import Literature.NumberTheory.PAdicHodge.NeronDeRhamDatumOfDeRham
import Literature.NumberTheory.PAdicHodge.NeronDeRhamDatumRestrict
import Literature.NumberTheory.PAdicHodge.DeRhamEllipticGoodOrdinary
import Literature.NumberTheory.GaloisRepresentations.PotentialDiagonalizabilityCriteriaProofs
import HarnessLib

/-!
# hDR in the curve-over-the-`p`-adic-field form: `V_p(W)|_{Γ_F}` is de Rham iff `V_p(W ×_{K₀} F)` is

Topic `Literature/NumberTheory/PAdicHodge`; namespace `Literature.NumberTheory.PAdicHodge`. THEOREMS ONLY (no definition,
no named fact, no instance, no `sorry`).

The cite-only de Rham input of the elliptic `p`-adic Hodge facts (`isDeRham_restrictedRationalTateRep`, file
`DualExpElliptic`: "`V_pW|_{Γ_F}` is de Rham for every elliptic `W/K₀`, every `p`-adic field `F ⊇ K₀`") is stated on
the RESTRICTED representation of a curve over a subfield. The sector theorems of the hDR programme
(`DeRhamCyclotomicExtension`, `DeRhamOrdinaryExtension`, `DeRhamEllipticGoodOrdinary`, the descent
`DeRhamDescentModule`) naturally produce de Rham-ness of representations OF `Γ_F` ITSELF. This file provides the
bookkeeping between the two shapes:

* `isDeRham_restrictedRationalTateRep_iff_baseChange` — **`V_p(W)|_{Γ_F}` is de Rham iff `V_p(W ×_{K₀} F)` is**
  (the restriction isomorphism of Tate modules `rationalTateModuleEquiv`, equivariant along `absGaloisRestrict K₀ F`,
  tree `TateModuleBaseChange`; admissibility is invariant under isomorphism, `isAdmissible_iff_of_equiv`);
* `isDeRham_restrictedRationalTateRep_iff_forall_rationalTateRep` — **hDR ⟺ "for every `p`-adic field `F` and every
  elliptic curve `E` over `F`, `V_pE` is de Rham for `B_dR(F)`"** (`→`: the self-restriction bridge
  `isDeRham_rationalTateRep_of_isDeRham_restricted`; `←`: the previous item);
* `isDeRham_rationalTateRep_baseChange_adicCompletion_of_goodOrdinary` — the good-ORDINARY sector in that form:
  `V_p(W ×_K K_v)` is de Rham at every place `v ∣ p` of good ordinary reduction of a number-field curve `W/K`
  (`isDeRham_restrictedRationalTateRep_of_goodOrdinary`).

BSD is not proved by any of this; hDR stays cite-only (the supersingular sector is open).

## References
* K. Kato, LNM 1553 (1993), Ch. II Ex. 1.3.5. [Kato1993LNM1553]
* J.-M. Fontaine, Astérisque 223 (1994), Exp. III §1.5 (admissibility is isomorphism-invariant). [FontaineAsterisque223III]
* J. H. Silverman, *AEC* (2009), III.§7, VII.§4 (`T_ℓ` of `E/K` as a `Γ_{K_v}`-module is `T_ℓ(E/K_v)`). [SilvermanAEC2009]
-/

noncomputable section

open Field ValuativeRel

namespace Literature.NumberTheory.PAdicHodge

open Literature.NumberTheory.GaloisRepresentations
open Literature.NumberTheory.GaloisRepresentations.IsNonarchimedeanLocalField
open Literature.NumberTheory.EllipticCurves WeierstrassCurve

variable {F : Type} [Field F] [ValuativeRel F] [TopologicalSpace F] [IsNonarchimedeanLocalField F]
  [CharZero F] {p : ℕ} [Fact p.Prime] [Fact (¬ IsUnit (p : integerC F))]
  [IsAdicComplete (Ideal.span {(p : integerC F)}) (integerC F)] (hp : valuation F p < 1) [Algebra ℚ_[p] F]

/-- **`V_p(W)|_{Γ_F}` is de Rham iff `V_p(W ×_{K₀} F)` is** (`W` an elliptic curve over a subfield `K₀ ⊆ F`): the
restriction isomorphism `V_p(W) ⥲ V_p(W ×_{K₀} F)` (`rationalTateModuleEquiv`) is `Γ_F`-equivariant along
`absGaloisRestrict K₀ F`, and `B_dR`-admissibility is invariant under isomorphism of representations.
[cite: SilvermanAEC2009, III.§7 and VII.§4] [cite: FontaineAsterisque223III, Exp. III §1.5] -/
theorem isDeRham_restrictedRationalTateRep_iff_baseChange {K₀ : Type} [Field K₀] [CharZero K₀]
    (W : WeierstrassCurve K₀) [W.IsElliptic] [Algebra K₀ F] :
    GaloisRep.IsDeRham (bdRPeriodRingData (F := F) (p := p) hp) (restrictedRationalTateRep W F p) ↔
      GaloisRep.IsDeRham (bdRPeriodRingData (F := F) (p := p) hp) (rationalTateRep (W.baseChange F) p) :=
  PeriodRingData.isAdmissible_iff_of_equiv (bdRPeriodRingData (F := F) (p := p) hp)
    (restrictedRationalTateRep W F p) (rationalTateRep (W.baseChange F) p) (rationalTateModuleEquiv W F p)
    (fun σ x => rationalTateModuleEquiv_rationalTateGaloisRep_restrict W F p
      (W.continuous_rationalGaloisRepTate_holds p) ((W.baseChange F).continuous_rationalGaloisRepTate_holds p) σ x)

/-- **hDR in the curve-over-`F` form**: the cite-only fact `isDeRham_restrictedRationalTateRep` holds iff for every
`p`-adic field `F` (any `ℚ_p`-algebra structure) and every elliptic curve `E` OVER `F`, `V_pE` is de Rham for `B_dR(F)`.
(`→`: at `K₀ = F` the restricted representation is an inner twist of `V_pE`, `isDeRham_rationalTateRep_of_isDeRham_restricted`;
`←`: `isDeRham_restrictedRationalTateRep_iff_baseChange`.) [cite: Kato1993LNM1553, Ch. II Ex. 1.3.5]
[cite: FontaineAsterisque223III, Exp. III §1.5] -/
theorem isDeRham_restrictedRationalTateRep_iff_forall_rationalTateRep :
    isDeRham_restrictedRationalTateRep ↔
      ∀ {F : Type} [Field F] [ValuativeRel F] [TopologicalSpace F] [IsNonarchimedeanLocalField F]
        [CharZero F] {p : ℕ} [Fact p.Prime] [Fact (¬ IsUnit (p : integerC F))]
        [IsAdicComplete (Ideal.span {(p : integerC F)}) (integerC F)] [Algebra ℚ_[p] F]
        (hp : valuation F p < 1) (E : WeierstrassCurve F) [E.IsElliptic],
        GaloisRep.IsDeRham (bdRPeriodRingData (F := F) (p := p) hp) (rationalTateRep E p) := by
  constructor
  · intro hDR F _ _ _ _ _ p _ _ _ _ hp E _
    exact isDeRham_rationalTateRep_of_isDeRham_restricted hp hDR E
  · intro h K₀ _ _ W _ F _ _ _ _ _ _ p _ _ _ hp _
    exact (isDeRham_restrictedRationalTateRep_iff_baseChange hp W).2 (h hp (W.baseChange F))

/-- **The good-ORDINARY sector in the curve-over-`K_v` form**: for an elliptic curve `W` over a number field `K` and a
place `v ∣ p` of good ordinary reduction, `V_p(W ×_K K_v)` is de Rham for `B_dR(K_v)`.
[cite: Greenberg1991, §2 (the ordinary filtration)] [cite: BlochKato1990, Cor. 3.8.4 and Example 3.9] -/
theorem isDeRham_rationalTateRep_baseChange_adicCompletion_of_goodOrdinary {K : Type} [Field K] [NumberField K]
    (W : WeierstrassCurve K) [W.IsElliptic] (v : IsDedekindDomain.HeightOneSpectrum (NumberField.RingOfIntegers K))
    (hv : (p : NumberField.RingOfIntegers K) ∈ v.asIdeal) (hgood : W.HasGoodReductionAt v)
    (hord : ¬ ((p : ℤ) ∣ W.frobeniusTraceAt v))
    [CharZero (v.adicCompletion K)] [Fact (¬ IsUnit (p : integerC (v.adicCompletion K)))]
    [IsAdicComplete (Ideal.span {(p : integerC (v.adicCompletion K))}) (integerC (v.adicCompletion K))]
    (hp : valuation (v.adicCompletion K) p < 1) [Algebra ℚ_[p] (v.adicCompletion K)] :
    GaloisRep.IsDeRham (bdRPeriodRingData (F := v.adicCompletion K) (p := p) hp)
      (rationalTateRep (W.baseChange (v.adicCompletion K)) p) :=
  (isDeRham_restrictedRationalTateRep_iff_baseChange hp W).1
    (isDeRham_restrictedRationalTateRep_of_goodOrdinary W v hv hgood hord hp)

end Literature.NumberTheory.PAdicHodge

end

*Work request*: Look through the entries and copy every line in which the string "absGaloisRestrict" appears.

*Response to this task*:
  (the restriction isomorphism of Tate modules `rationalTateModuleEquiv`, equivariant along `absGaloisRestrict K₀ F`,
`absGaloisRestrict K₀ F`, and `B_dR`-admissibility is invariant under isomorphism of representations.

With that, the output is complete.